The agencies also clarify certain "misunderstood" details about the SCRA's interest rate benefit, including protections to servicemember spouses who have co-signed the servicemember's loan or obligation, the date SCRA protections begin for servicemembers, National Guard member eligibility for interest rate benefits, veteran eligibility for interest rate benefits, and verification of a servicemember's military status using the Defense Manpower Data Center ("DMDC").

Finally, the agencies suggest two ways for creditors to offer greater protections to servicemembers than those guaranteed by the SCRA: (1) "proactively checking accounts using the DMDC and automatically applying the SCRA interest rate cap to all eligible servicemembers;" and (2) "automatically apply[ing] the SCRA interest rate cap to all eligible accounts held at that institution if a servicemember invokes protections for a single account."

Amicus brief(ly): This missive is not coming out of left field. The DOJ has had a Servicemembers and Veterans Initiative in place for a number of years now (see https://www.justice.gov/servicemembers) and has stayed active in seeking recovery for servicemembers whose vehicles have been repossessed and/or sold without a court order and whose creditors have not reduced interest to 6%. The CFPB has also noted servicemember account servicing problems in its periodic Supervisory Highlights, exam findings, and published consent orders. Many creditors already proactively review the DMDC database to check their customer bases against the directory to make sure that they are reducing interest on accounts appropriately (even before receiving orders from servicemembers), but for any readers who are not, it is a good recommendation. The same holds true for servicemembers with multiple accounts with the same creditor - careful creditors and servicers have procedures in place to check for other accounts when a servicemember requests SCRA benefits or when their active sweeps identify customers who are servicemembers and then apply the interest rate and other protections across all accounts, as appropriate.

Foreclosure Moratoriums Extended for Properties Impacted by Hurricanes Helene and Milton

The Federal Housing Administration recently issued Mortgagee Letter 2024-25 to extend the foreclosure moratoriums for properties located in Federal Emergency Management Agency-designated areas impacted by Hurricanes Helene and Milton. The moratoriums will remain in effect through April 11, 2025. The Mortgagee Letter applies to all FHA Title II Single Family forward and Home Equity Conversion Mortgage programs.

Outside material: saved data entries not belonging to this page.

import Literature.Computability.Complexity.PairingMachines
import Literature.Computability.Complexity.CoinTruncation
import HarnessLib

/-!
# The truncation map `⟨x, y⟩ ↦ ⟨x, y↾p(|x|)⟩` as a total string function in `FP`

The witness-length bound `|y| ≤ p(|x|)` of an `NP` language (`NP = polyExists P`,
`Nondeterministic.lean`; Arora–Barak 2009, Def. 2.1) is not enforced by its `P`-relation `L'`.
Wherever a proof needs a polynomial-time predicate that *only* accepts in-range witnesses —
Cook–Reckhow's Prop. 1.4 (⟸) ("the length test built into the proof system made from an `NP`
relation", `MetaComplexity/ProofSystemsProofs.lean`) and the closure of `NP` under Karp
reductions (`ReductionsProofs.lean`) — one precomposes the decider of `L'` with the total
**truncation map**

  `truncPairFn p z = boolPair x (y.take (p |x|))`,   `(x, y) = boolUnpair z`,

which is the identity on in-range pairs and sends every string to an in-range pair.

No machine is built here: `truncPairFn p = truncSndFn p ∘ rePair`, where
`truncSndFn p ⟨u, r⟩ = ⟨u, r ↾ p(|u|)⟩` is the coin-truncation map of `CoinTruncation.lean`
(specified on well-formed pairs only) and `rePair z = ⟨(boolUnpair z).1, (boolUnpair z).2⟩` is
the re-pairing normaliser of `PairingMachines.lean` (which makes the composite a prescribed
total function of `z`); both are in `FP`, and `FP` is closed under composition
(`PolyTimeComputable.comp_holds`).

## References

* S. Arora, B. Barak, *Computational Complexity: A Modern Approach*, CUP 2009, Def. 2.1 (the
  bound `|u| ≤ p(|x|)`), §1.3 (polynomials are time constructible).
* S. A. Cook, R. A. Reckhow, *The relative efficiency of propositional proof systems*,
  J. Symbolic Logic 44 (1979), §1; S. Cook, P. Nguyen, *Logical Foundations of Proof
  Complexity*, CUP 2010, Thm. VII.1.4 (⟸) (the length test in the proof system built from an
  NP relation).
-/

namespace Literature.Computability.Complexity

open _root_.Computability

/-- **The truncation map** `truncPairFn p z = boolPair x (y.take (p |x|))`,
`(x, y) = boolUnpair z`: a total string function realising the witness-length test of an `NP`
presentation. [Arora–Barak 2009, Def. 2.1; Cook–Reckhow 1979, §1]
[cite: AroraBarakCC2009, Def. 2.1] -/
noncomputable def truncPairFn (p : Polynomial ℕ) (z : List Bool) : List Bool :=
  boolPair (boolUnpair z).1 ((boolUnpair z).2.take (p.eval (boolUnpair z).1.length))

/-- On a well-formed pair: `truncPairFn p (boolPair x y) = boolPair x (y.take (p |x|))`.
[Arora–Barak 2009, Def. 2.1] [cite: AroraBarakCC2009, Def. 2.1] -/
@[simp] theorem truncPairFn_boolPair (p : Polynomial ℕ) (x y : List Bool) :
    truncPairFn p (boolPair x y) = boolPair x (y.take (p.eval x.length)) := by
  simp [truncPairFn]

/-- Truncation is the identity on in-range pairs. [Arora–Barak 2009, Def. 2.1]
[cite: AroraBarakCC2009, Def. 2.1] -/
theorem truncPairFn_boolPair_of_le (p : Polynomial ℕ) {x y : List Bool}
    (h : y.length ≤ p.eval x.length) : truncPairFn p (boolPair x y) = boolPair x y := by
  rw [truncPairFn_boolPair, List.take_of_length_le h]

/-- Truncating an already truncated witness changes nothing. [folklore] -/
theorem truncPairFn_boolPair_take (p : Polynomial ℕ) (x y : List Bool) :
    truncPairFn p (boolPair x (y.take (p.eval x.length))) = truncPairFn p (boolPair x y) := by
  simp [List.take_take]

/-- The output of the truncation map is an in-range pair: its witness component has length
`≤ p |x|`. [Arora–Barak 2009, Def. 2.1] [cite: AroraBarakCC2009, Def. 2.1] -/
theorem truncPairFn_eq_boolPair (p : Polynomial ℕ) (z : List Bool) :
    ∃ x y : List Bool, y.length ≤ p.eval x.length ∧ truncPairFn p z = boolPair x y :=
  ⟨(boolUnpair z).1, (boolUnpair z).2.take (p.eval (boolUnpair z).1.length),
    List.length_take_le _ _, rfl⟩

/-- `truncPairFn p = truncSndFn p ∘ rePair` (re-pair, then truncate the second component).
[folklore] -/
theorem truncPairFn_eq_truncSndFn_comp_rePair (p : Polynomial ℕ) :
    truncPairFn p = truncSndFn p ∘ rePair := by
  funext z
  simp [truncPairFn, rePair, truncSndFn_boolPair]

/-- **The truncation map is in `FP`** — the machine content of "the length test
`|y| ≤ p(|x|)` is polynomial-time" in the `NP` normal form: composition of `rePair ∈ FP`
(`PairingMachines.lean`) and `truncSndFn p ∈ FP` (`CoinTruncation.lean`) by
`PolyTimeComputable.comp_holds`. [Arora–Barak 2009, Def. 2.1, §1.3; Cook–Nguyen 2010,
Thm. VII.1.4 (⟸)] [cite: AroraBarakCC2009, Def. 2.1] -/
theorem truncPairFn_mem_FP (p : Polynomial ℕ) : truncPairFn p ∈ FP := by
  rw [truncPairFn_eq_truncSndFn_comp_rePair]
  exact PolyTimeComputable.comp_holds (truncSndFn_mem_FP p) rePair_mem_FP

end Literature.Computability.Complexity
import Literature.AnabelianGeometry.SemiGraphs.PSCCompactifiedNodeBridge
import HarnessLib

/-!
# [CombGC] Thm. 1.6 (ii), descent step for the NODES, the level-`U` PACKAGE along arbitrary presentations of
# `Π^cpt`: from "`ᾱ_U` group-theoretically edge-like" to the `α`-graphic-mod-`Ker↑` node bijection

Mochizuki, *A combinatorial version of the Grothendieck conjecture*, Tohoku Math. J. **59** (2007) [CombGC],
proof of Theorem 1.6 (ii), author's ms p. 14 l.18–24 (compactification step and "by Remark 1.4.4 … `α` is
group-theoretically edge-like"), render `paper:url-6994f81053dc` p0014; Prop. 1.2 (i) p. 8.
[cite: MochizukiCombGC2007, Thm 1.6(ii) p.14]

PROOF-ONLY file (abc-iut cell, layer L3, `plan/L3/SUBDAG-CombGC-Thm16.md` row T16-L09b; writer's request
05:22:11Z: consumer-facing package for `restrictBD … bd` with ARBITRARY branch data and `compactifyAlong`
along ARBITRARY presentations, input "`ᾱ_U` group-theoretically edge-like" (his producer
`exists_compactified_gtEdgeLike_holds`); holder abc-iut-w5-d188; sequel to `PSCCompactifiedNodeBridge.lean`).
**`node_package_of_gtEdgeLike`** — the level-`U` datum `∃ K' (normal in Π_H) (e : Node(G_U) ≃ Node(H_{U'})),
(α-graphic modulo K') ∧ (separated modulo K')` consumed by `nodal_transport_of_graphic_mod` (p423994), with
`K' = (ker f')↑ = Ker(Π_{H_{U'}} ↠ Π^cpt)↑` and `e` DERIVED from the class correspondence
(`matched_node_of_gtEdgeLike` / `…'`) and the separation on both sides; also `conj_mod_ker_of_map` (pull-back
of the relation along `α⁻¹`, using `α((ker f)↑) = (ker f')↑`).  All levels ⇒ `α` carries nodal classes both
ways; with Thm. 1.6 (i) (`α` group-theoretically cuspidal) ⇒ `α` group-theoretically edge-like
(`isGroupTheoreticallyEdgeLike_of_nodal_of_cuspidal`).  Pure plumbing; no definitions; nothing here takes a
side on [IUTchIII] Cor. 3.12.
-/

noncomputable section

namespace Literature.AnabelianGeometry.SemiGraphs

namespace PSCDatum

open scoped Pointwise
open PSCCovering

universe u

variable {P : Type u} [Group P] [TopologicalSpace P]
variable {P' : Type u} [Group P'] [TopologicalSpace P']
variable {Q : Type u} [Group Q] [TopologicalSpace Q]
variable {Q' : Type u} [Group Q'] [TopologicalSpace Q']
variable [IsTopologicalGroup P] [IsTopologicalGroup P'] [T2Space Q] [T2Space Q']
variable (G : PSCDatum P) (H : PSCDatum P') (α : P ≃ₜ* P')
variable (U : Subgroup P) [U.FiniteIndex] [U.Normal] (hU : IsOpen (U : Set P)) (bd : G.BranchData)
variable (U' : Subgroup P') [U'.FiniteIndex] [U'.Normal] (hU' : IsOpen (U' : Set P')) (bd' : H.BranchData)
variable [CompactSpace U] [CompactSpace U']
variable (f : U →* Q) (hf : Continuous f) (hs : Function.Surjective f)
variable (f' : U' →* Q') (hf' : Continuous f') (hs' : Function.Surjective f')
variable (hUU' : U.map α.toMulEquiv.toMonoidHom = U')
variable (αU : U ≃ₜ* U') (hαU : ∀ u : U, ((αU u : U') : P') = α u)
variable (ᾱ : Q ≃ₜ* Q') (hᾱ : ∀ u : U, ᾱ (f u) = f' (αU u))
variable (hk : f.ker = (G.restrictBD U hU bd).cptKer) (hk' : f'.ker = (H.restrictBD U' hU' bd').cptKer)

include hUU' hαU hᾱ in
omit [IsTopologicalGroup P] [IsTopologicalGroup P'] [T2Space Q] [T2Space Q'] [U.FiniteIndex] [U'.FiniteIndex]
  [CompactSpace U] [CompactSpace U'] [U.Normal] [U'.Normal] in
/-- The node relation "graphic modulo `(ker f')↑`" pulled back along `α⁻¹` (`α((ker f)↑) = (ker f')↑`).
[cite: MochizukiCombGC2007, Thm 1.6(ii) p.14] -/
theorem conj_mod_ker_of_map {v₁ v₂ : G.graph.N} {x₁ x₂ : P} {u' : P'} (hu' : u' ∈ U')
    (h : (U ⊓ ConjAct.toConjAct x₁ • G.nodeGp v₁).map α.toMulEquiv.toMonoidHom ⊔ f'.ker.map U'.subtype =
      ConjAct.toConjAct u' • ((U ⊓ ConjAct.toConjAct x₂ • G.nodeGp v₂).map α.toMulEquiv.toMonoidHom ⊔
        f'.ker.map U'.subtype)) :
    ∃ u ∈ U, (U ⊓ ConjAct.toConjAct x₁ • G.nodeGp v₁) ⊔ f.ker.map U.subtype =
      ConjAct.toConjAct u • ((U ⊓ ConjAct.toConjAct x₂ • G.nodeGp v₂) ⊔ f.ker.map U.subtype) := by
  have hKeq := map_ker_eq_of_over α U U' αU hαU ᾱ.toMulEquiv hᾱ
  refine ⟨α.symm u', ?_, ?_⟩
  · have : u' ∈ U.map α.toMulEquiv.toMonoidHom := hUU' ▸ hu'
    obtain ⟨u, hu, rfl⟩ := this
    change α.symm (α u) ∈ U
    rw [α.symm_apply_apply]
    exact hu
  · apply Subgroup.map_injective (f := α.toMulEquiv.toMonoidHom) α.injective
    rw [Subgroup.map_sup, hKeq, h, map_conj_smul, Subgroup.map_sup, hKeq]
    congr 2
    change u' = α (α.symm u')
    rw [α.apply_symm_apply]

include hUU' hαU hᾱ hk hk' in
/-- **PACKAGED node descent at one level, along arbitrary presentations of `Π^cpt`.**  From a
group-theoretically EDGE-LIKE `ᾱ_U : Q ≅ Q'` over `α|_U` between the compactified coverings
`(G.restrictBD U hU bd).compactifyAlong f`, `(H.restrictBD U' hU' bd').compactifyAlong f'` (`ker f`, `ker f'` the
kernels of `↠ Π^cpt`) and Prop. 1.2 (i) for both compactified coverings (`EdgeLikeOpenInterDeterminesEdge`,
BY NAME), the level-`U` datum `∃ K' (normal) (e : Node(G_U) ≃ Node(H_{U'})), (α-graphic modulo K') ∧
(separated modulo K')` of p423994's `nodal_transport_of_graphic_mod` (`K' = (ker f')↑`, the node bijection
DERIVED by choice from the class correspondence).  Supplying it at every open normal `U` shows that `α`
carries nodal classes to nodal classes and back; with Thm. 1.6 (i), `α` is group-theoretically edge-like
(`isGroupTheoreticallyEdgeLike_of_nodal_of_cuspidal`). [cite: MochizukiCombGC2007, Thm 1.6(ii) p.14] -/
theorem node_package_of_gtEdgeLike
    (hge : ((G.restrictBD U hU bd).compactifyAlong f hf hs).IsGroupTheoreticallyEdgeLike
      ((H.restrictBD U' hU' bd').compactifyAlong f' hf' hs') ᾱ)
    (hEG : ((G.restrictBD U hU bd).compactifyAlong f hf hs).EdgeLikeOpenInterDeterminesEdge)
    (hEH : ((H.restrictBD U' hU' bd').compactifyAlong f' hf' hs').EdgeLikeOpenInterDeterminesEdge) :
    ∃ (K' : Subgroup P') (_ : K'.Normal)
      (e : (Σ v, DoubleCoset.Quotient (U : Set P) (G.nodeGp v : Set P)) ≃
        (Σ w, DoubleCoset.Quotient (U' : Set P') (H.nodeGp w : Set P'))),
      (∀ (v : G.graph.N) (x : P) (w : H.graph.N) (y : P'),
        e ⟨v, DoubleCoset.mk U (G.nodeGp v) x⟩ = ⟨w, DoubleCoset.mk U' (H.nodeGp w) y⟩ →
          ∃ u' ∈ U', (U ⊓ ConjAct.toConjAct x • G.nodeGp v).map α.toMulEquiv.toMonoidHom ⊔ K' =
            ConjAct.toConjAct u' • ((U' ⊓ ConjAct.toConjAct y • H.nodeGp w) ⊔ K')) ∧
      (∀ (w₁ : H.graph.N) (y₁ : P') (w₂ : H.graph.N) (y₂ : P'),
        (∃ u' ∈ U', (U' ⊓ ConjAct.toConjAct y₁ • H.nodeGp w₁) ⊔ K' =
            ConjAct.toConjAct u' • ((U' ⊓ ConjAct.toConjAct y₂ • H.nodeGp w₂) ⊔ K')) →
          (⟨w₁, DoubleCoset.mk U' (H.nodeGp w₁) y₁⟩ :
              Σ w, DoubleCoset.Quotient (U' : Set P') (H.nodeGp w : Set P')) =
            ⟨w₂, DoubleCoset.mk U' (H.nodeGp w₂) y₂⟩) := by
  have hKn : (f'.ker.map U'.subtype).Normal := map_subtype_ker_normal H U' hU' bd' hk'
  have hKGn : (f.ker.map U.subtype).Normal := map_subtype_ker_normal G U hU bd hk
  -- the relation "graphic modulo K″" between a level-`U` vertex group of `G` and one of `H`
  let R : G.graph.N → P → H.graph.N → P' → Prop := fun v x w y =>
    ∃ u' ∈ U', (U ⊓ ConjAct.toConjAct x • G.nodeGp v).map α.toMulEquiv.toMonoidHom ⊔
        f'.ker.map U'.subtype =
      ConjAct.toConjAct u' • ((U' ⊓ ConjAct.toConjAct y • H.nodeGp w) ⊔
        f'.ker.map U'.subtype)
  -- separation on the two sides
  have sepH : ∀ {w₁ y₁ w₂ y₂}, (∃ u' ∈ U', (U' ⊓ ConjAct.toConjAct y₁ • H.nodeGp w₁) ⊔
        f'.ker.map U'.subtype = ConjAct.toConjAct u' •
        ((U' ⊓ ConjAct.toConjAct y₂ • H.nodeGp w₂) ⊔ f'.ker.map U'.subtype)) →
      (⟨w₁, DoubleCoset.mk U' (H.nodeGp w₁) y₁⟩ :
          Σ w, DoubleCoset.Quotient (U' : Set P') (H.nodeGp w : Set P')) =
        ⟨w₂, DoubleCoset.mk U' (H.nodeGp w₂) y₂⟩ :=
    fun h => sep_nodes_mod_of_edgeLikeOpenInter_compactifyAlong H U' hU' bd' f' hf' hs' hk' hEH h
  have sepG : ∀ {v₁ x₁ v₂ x₂}, (∃ u ∈ U, (U ⊓ ConjAct.toConjAct x₁ • G.nodeGp v₁) ⊔
        f.ker.map U.subtype = ConjAct.toConjAct u •
        ((U ⊓ ConjAct.toConjAct x₂ • G.nodeGp v₂) ⊔ f.ker.map U.subtype)) →
      (⟨v₁, DoubleCoset.mk U (G.nodeGp v₁) x₁⟩ :
          Σ v, DoubleCoset.Quotient (U : Set P) (G.nodeGp v : Set P)) =
        ⟨v₂, DoubleCoset.mk U (G.nodeGp v₂) x₂⟩ :=
    fun h => sep_nodes_mod_of_edgeLikeOpenInter_compactifyAlong G U hU bd f hf hs hk hEG h
  -- (R1) changing representatives
  have R1 : ∀ {v x x' w y y'}, R v x w y → DoubleCoset.mk U (G.nodeGp v) x = DoubleCoset.mk U (G.nodeGp v) x' →
      DoubleCoset.mk U' (H.nodeGp w) y = DoubleCoset.mk U' (H.nodeGp w) y' → R v x' w y' := by
    rintro v x x' w y y' ⟨u', hu', h⟩ hx hy
    obtain ⟨u₁, hu₁, h₁⟩ := exists_conj_of_mk_eq (inferInstance : U.Normal) (G.nodeGp v) hx
    obtain ⟨u₂, hu₂, h₂⟩ := exists_conj_of_mk_eq (inferInstance : U'.Normal) (H.nodeGp w) hy
    have hαu₁ : α u₁ ∈ U' := by rw [← hUU']; exact ⟨u₁, hu₁, rfl⟩
    refine ⟨α u₁ * u' * u₂⁻¹, U'.mul_mem (U'.mul_mem hαu₁ hu') (U'.inv_mem hu₂), ?_⟩
    rw [h₁, map_conj_smul, ← conjAct_smul_sup_of_normal hKn]
    change ConjAct.toConjAct (α u₁) • _ = _
    rw [h, h₂, ← conjAct_smul_sup_of_normal hKn, ← mul_smul, ← mul_smul, ← map_mul, ← map_mul]
    congr 2
    group
  -- (R2) two `G`-vertices related to the same `H`-vertex coincide
  have R2 : ∀ {v₁ x₁ v₂ x₂ w y}, R v₁ x₁ w y → R v₂ x₂ w y →
      (⟨v₁, DoubleCoset.mk U (G.nodeGp v₁) x₁⟩ :
          Σ v, DoubleCoset.Quotient (U : Set P) (G.nodeGp v : Set P)) =
        ⟨v₂, DoubleCoset.mk U (G.nodeGp v₂) x₂⟩ := by
    rintro v₁ x₁ v₂ x₂ w y ⟨u₁, hu₁, h₁⟩ ⟨u₂, hu₂, h₂⟩
    refine sepG (conj_mod_ker_of_map (G := G) (α := α) (U := U) (U' := U') (f := f) (f' := f') hUU' αU
      hαU ᾱ hᾱ (U'.mul_mem hu₁ (U'.inv_mem hu₂)) ?_)
    rw [h₁, map_mul, mul_smul, map_inv, eq_inv_smul_iff.mpr h₂.symm]
  -- (R3) two `H`-vertices related to the same `G`-vertex coincide
  have R3 : ∀ {v x w₁ y₁ w₂ y₂}, R v x w₁ y₁ → R v x w₂ y₂ →
      (⟨w₁, DoubleCoset.mk U' (H.nodeGp w₁) y₁⟩ :
          Σ w, DoubleCoset.Quotient (U' : Set P') (H.nodeGp w : Set P')) =
        ⟨w₂, DoubleCoset.mk U' (H.nodeGp w₂) y₂⟩ := by
    rintro v x w₁ y₁ w₂ y₂ ⟨u₁, hu₁, h₁⟩ ⟨u₂, hu₂, h₂⟩
    refine sepH ⟨u₁⁻¹ * u₂, U'.mul_mem (U'.inv_mem hu₁) hu₂, ?_⟩
    rw [map_mul, mul_smul, ← h₂, map_inv, eq_inv_smul_iff, ← h₁]
  -- the matching function, by choice, and its properties
  have hm : ∀ q : Σ v, DoubleCoset.Quotient (U : Set P) (G.nodeGp v : Set P),
      ∃ wy : Σ w, DoubleCoset.Quotient (U' : Set P') (H.nodeGp w : Set P'), ∃ y : P',
        wy.2 = DoubleCoset.mk U' (H.nodeGp wy.1) y ∧ R q.1 q.2.out wy.1 y := by
    intro q
    obtain ⟨w, y, hR⟩ := matched_node_of_gtEdgeLike G H α U hU bd U' hU' bd' f hf hs f' hf' hs' hUU'
      αU hαU ᾱ hᾱ hk' hge q.1 q.2.out
    exact ⟨⟨w, DoubleCoset.mk U' (H.nodeGp w) y⟩, y, rfl, hR⟩
  choose φ yφ hyφ hRφ using hm
  have hφR : ∀ v x, R v x (φ ⟨v, DoubleCoset.mk U (G.nodeGp v) x⟩).1 (yφ ⟨v, DoubleCoset.mk U (G.nodeGp v) x⟩) :=
    fun v x => R1 (hRφ ⟨v, DoubleCoset.mk U (G.nodeGp v) x⟩) (DoubleCoset.out_eq' _ _ _) rfl
  have hφ_eq : ∀ v x, φ ⟨v, DoubleCoset.mk U (G.nodeGp v) x⟩ =
      ⟨(φ ⟨v, DoubleCoset.mk U (G.nodeGp v) x⟩).1,
        DoubleCoset.mk U' (H.nodeGp _) (yφ ⟨v, DoubleCoset.mk U (G.nodeGp v) x⟩)⟩ := by
    intro v x
    have := hyφ ⟨v, DoubleCoset.mk U (G.nodeGp v) x⟩
    rcases hq : φ ⟨v, DoubleCoset.mk U (G.nodeGp v) x⟩ with ⟨w, q⟩
    rw [hq] at this
    dsimp only at this ⊢
    rw [this]
  have hinj : Function.Injective φ := by
    rintro ⟨v₁, q₁⟩ ⟨v₂, q₂⟩ hq
    obtain ⟨x₁, rfl⟩ : ∃ x₁, DoubleCoset.mk U (G.nodeGp v₁) x₁ = q₁ := ⟨q₁.out, DoubleCoset.out_eq' _ _ _⟩
    obtain ⟨x₂, rfl⟩ : ∃ x₂, DoubleCoset.mk U (G.nodeGp v₂) x₂ = q₂ := ⟨q₂.out, DoubleCoset.out_eq' _ _ _⟩
    have h₁ := hφR v₁ x₁
    have h₂ := hφR v₂ x₂
    rw [hφ_eq] at hq
    conv_rhs at hq => rw [hφ_eq]
    obtain ⟨hw, hyy⟩ := Sigma.mk.inj_iff.mp hq
    revert h₂
    generalize (φ ⟨v₂, DoubleCoset.mk U (G.nodeGp v₂) x₂⟩).1 = w₂ at hw hyy
    intro h₂
    subst hw
    have hyy' := eq_of_heq hyy
    exact R2 h₁ (R1 h₂ rfl hyy'.symm)
  have hsurj : Function.Surjective φ := by
    rintro ⟨w, q⟩
    obtain ⟨y, rfl⟩ : ∃ y, DoubleCoset.mk U' (H.nodeGp w) y = q := ⟨q.out, DoubleCoset.out_eq' _ _ _⟩
    obtain ⟨v, x, hR⟩ := matched_node_of_gtEdgeLike' G H α U hU bd U' hU' bd' f hf hs f' hf' hs' hUU'
      αU hαU ᾱ hᾱ hk' hge w y
    refine ⟨⟨v, DoubleCoset.mk U (G.nodeGp v) x⟩, ?_⟩
    rw [hφ_eq]
    exact R3 (hφR v x) hR
  refine ⟨f'.ker.map U'.subtype, hKn, Equiv.ofBijective φ ⟨hinj, hsurj⟩,
    ?_, fun w₁ y₁ w₂ y₂ h => sepH h⟩
  intro v x w y hexy
  rw [Equiv.ofBijective_apply, hφ_eq] at hexy
  obtain ⟨hw, hyy⟩ := Sigma.mk.inj_iff.mp hexy
  have hR := hφR v x
  revert hR
  generalize (φ ⟨v, DoubleCoset.mk U (G.nodeGp v) x⟩).1 = w' at hw hyy
  intro hR
  subst hw
  exact R1 hR rfl (eq_of_heq hyy)


end PSCDatum

end Literature.AnabelianGeometry.SemiGraphs
import Literature.NumberTheory.Automorphic.ShimuraCurveLocalUnitNorms
import Literature.NumberTheory.Automorphic.BrandtXi
import Literature.NumberTheory.Automorphic.BrandtModuleDictionary
import Literature.NumberTheory.Automorphic.DefiniteMaximalOrdersLeftOrderFibres
import Literature.NumberTheory.Automorphic.DefiniteOrderUnitsFinite
import Literature.NumberTheory.Automorphic.BrandtMatrixThetaSeries
import Literature.NumberTheory.Automorphic.BrandtThetaSeriesClassFunction
import Literature.NumberTheory.ModularForms.SiegelThetaMultiplierGaussSum
import Literature.NumberTheory.ModularForms.SiegelThetaMultiplierCyclotomic
import Literature.NumberTheory.EllipticCurves.ModularFormsGamma0Genus
import Mathlib.NumberTheory.ModularForms.CuspFormSubmodule
import Mathlib.LinearAlgebra.Matrix.ToLin
import Literature.NumberTheory.Automorphic.BrandtSetupAdmissible
import HarnessLib
import Literature.NumberTheory.Automorphic.BrandtThetaSeriesHeckeAction
import Literature.NumberTheory.Automorphic.BrandtHeckeProjector
import Literature.NumberTheory.Automorphic.BrandtEigenvectorDegreeZero
import Literature.NumberTheory.Automorphic.EichlerSubidealCount
import Literature.NumberTheory.EllipticCurves.CongruenceNumber
import Literature.NumberTheory.EllipticCurves.HeckeCongruenceModulus
import Literature.NumberTheory.EllipticCurves.NewformsMultiplicityOneProofs
import Literature.NumberTheory.EllipticCurves.NewformsHeckeProofs
import Literature.NumberTheory.EllipticCurves.NewformsRealCoefficients
import Summits.ABC.ABC.Theses.DefiniteXi
import Summits.ABC.ABC.Theorems.DefiniteXiXiStrongBoundAllTamExp
import Literature.NumberTheory.Automorphic.BrandtEigenvectorNonEisenstein
import Literature.NumberTheory.Automorphic.BrandtXiSetupIndependence
import Literature.NumberTheory.EllipticCurves.PastenSpectralDegreeProofs
import Literature.NumberTheory.EllipticCurves.PastenCongruenceModulusProofs
import Literature.NumberTheory.EllipticCurves.ModularDegreeMinimal
import Literature.NumberTheory.EllipticCurves.ModularCurveManinSemistableBridgeProofs
import Literature.NumberTheory.EllipticCurves.SzpiroFreyConductorProofs
import Literature.NumberTheory.Automorphic.ShimuraCurveRibetTakahashiCokernelProofs
import Literature.NumberTheory.EllipticCurves.PastenValuationProductThm75MultiplicityProofs
/-- Height of `vpoint y s` (numeral form of the index). [folklore] -/
@[simp]
theorem vpoint_two (y : 𝕋²) (s : UnitAddCircle) : vpoint y s 2 = s :=
  vpoint_last y s

/-- The planar projection of `vpoint y s` is `y`. [folklore] -/
@[simp]
theorem planarProj_vpoint (y : 𝕋²) (s : UnitAddCircle) : planarProj (vpoint y s) = y := by
  funext j
  simp

/-- Every point of `T³` is `vpoint` of its planar projection and its height. [folklore] -/
theorem vpoint_planarProj (x : 𝕋³) : vpoint (planarProj x) (x 2) = x := by
  funext i
  refine Fin.lastCases ?_ (fun j => ?_) i
  · simp [last_two_eq]
  · simp

/-- Translating the planar coordinates. [folklore] -/
theorem vpoint_add_left (y y' : 𝕋²) (s : UnitAddCircle) :
    vpoint (y + y') s = vpoint y s + vpoint y' 0 := by
  funext i
  refine Fin.lastCases ?_ (fun j => ?_) i
  · simp
  · simp

/-- Splitting a point into its planar part and its height. [folklore] -/
theorem vpoint_eq_add (y : 𝕋²) (s : UnitAddCircle) : vpoint y s = vpoint y 0 + vpoint 0 s := by
  funext i
  refine Fin.lastCases ?_ (fun j => ?_) i
  · simp
  · simp

/-- Translating the height. [folklore] -/
theorem vpoint_add_single (y : 𝕋²) (s s' : UnitAddCircle) :
    vpoint y (s + s') = vpoint y s + Pi.single (2 : Fin 3) s' := by
  funext i
  refine Fin.lastCases ?_ (fun j => ?_) i
  · simp [last_two_eq]
  · simp [castSucc_ne_two j]

/-- `vpoint y s` is `vpoint y 0` translated by `s` along the third axis. [folklore] -/
theorem vpoint_eq_vpoint_zero_add_single (y : 𝕋²) (s : UnitAddCircle) :
    vpoint y s = vpoint y 0 + Pi.single (2 : Fin 3) s := by
  simpa using vpoint_add_single y 0 s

HUD provides an automatic 90-day foreclosure moratorium beginning on the date the president declares that a major disaster area exists. Between September 28, 2024, and October 11, 2024, President Biden declared Florida, Georgia, North Carolina, South Carolina, Tennessee, and Virginia major disaster areas due to Hurricanes Helene and Milton.

Amicus brief(ly): This year's hurricane season was particularly tough on the Southeast, with Hurricanes Helene and Milton bringing serious devastation, especially in Florida and North Carolina. HUD's foreclosure moratorium is welcome for both servicers and affected homeowners who are still dealing with the impacts of those severe storms. As always, the government action here is a useful reminder to tune up your account servicing policies where they address national disasters and other hardships that make it difficult or impossible for homeowners to keep up with payments.


1 For the unfamiliar, an “Amicus Brief” is a legal brief submitted by an amicus curiae (friend of the court) in a case where the person or organization (the “friend”) submitting the brief is not a party to the case, but is allowed by the court to file the brief to share information or expertise that bears on the issues in the case.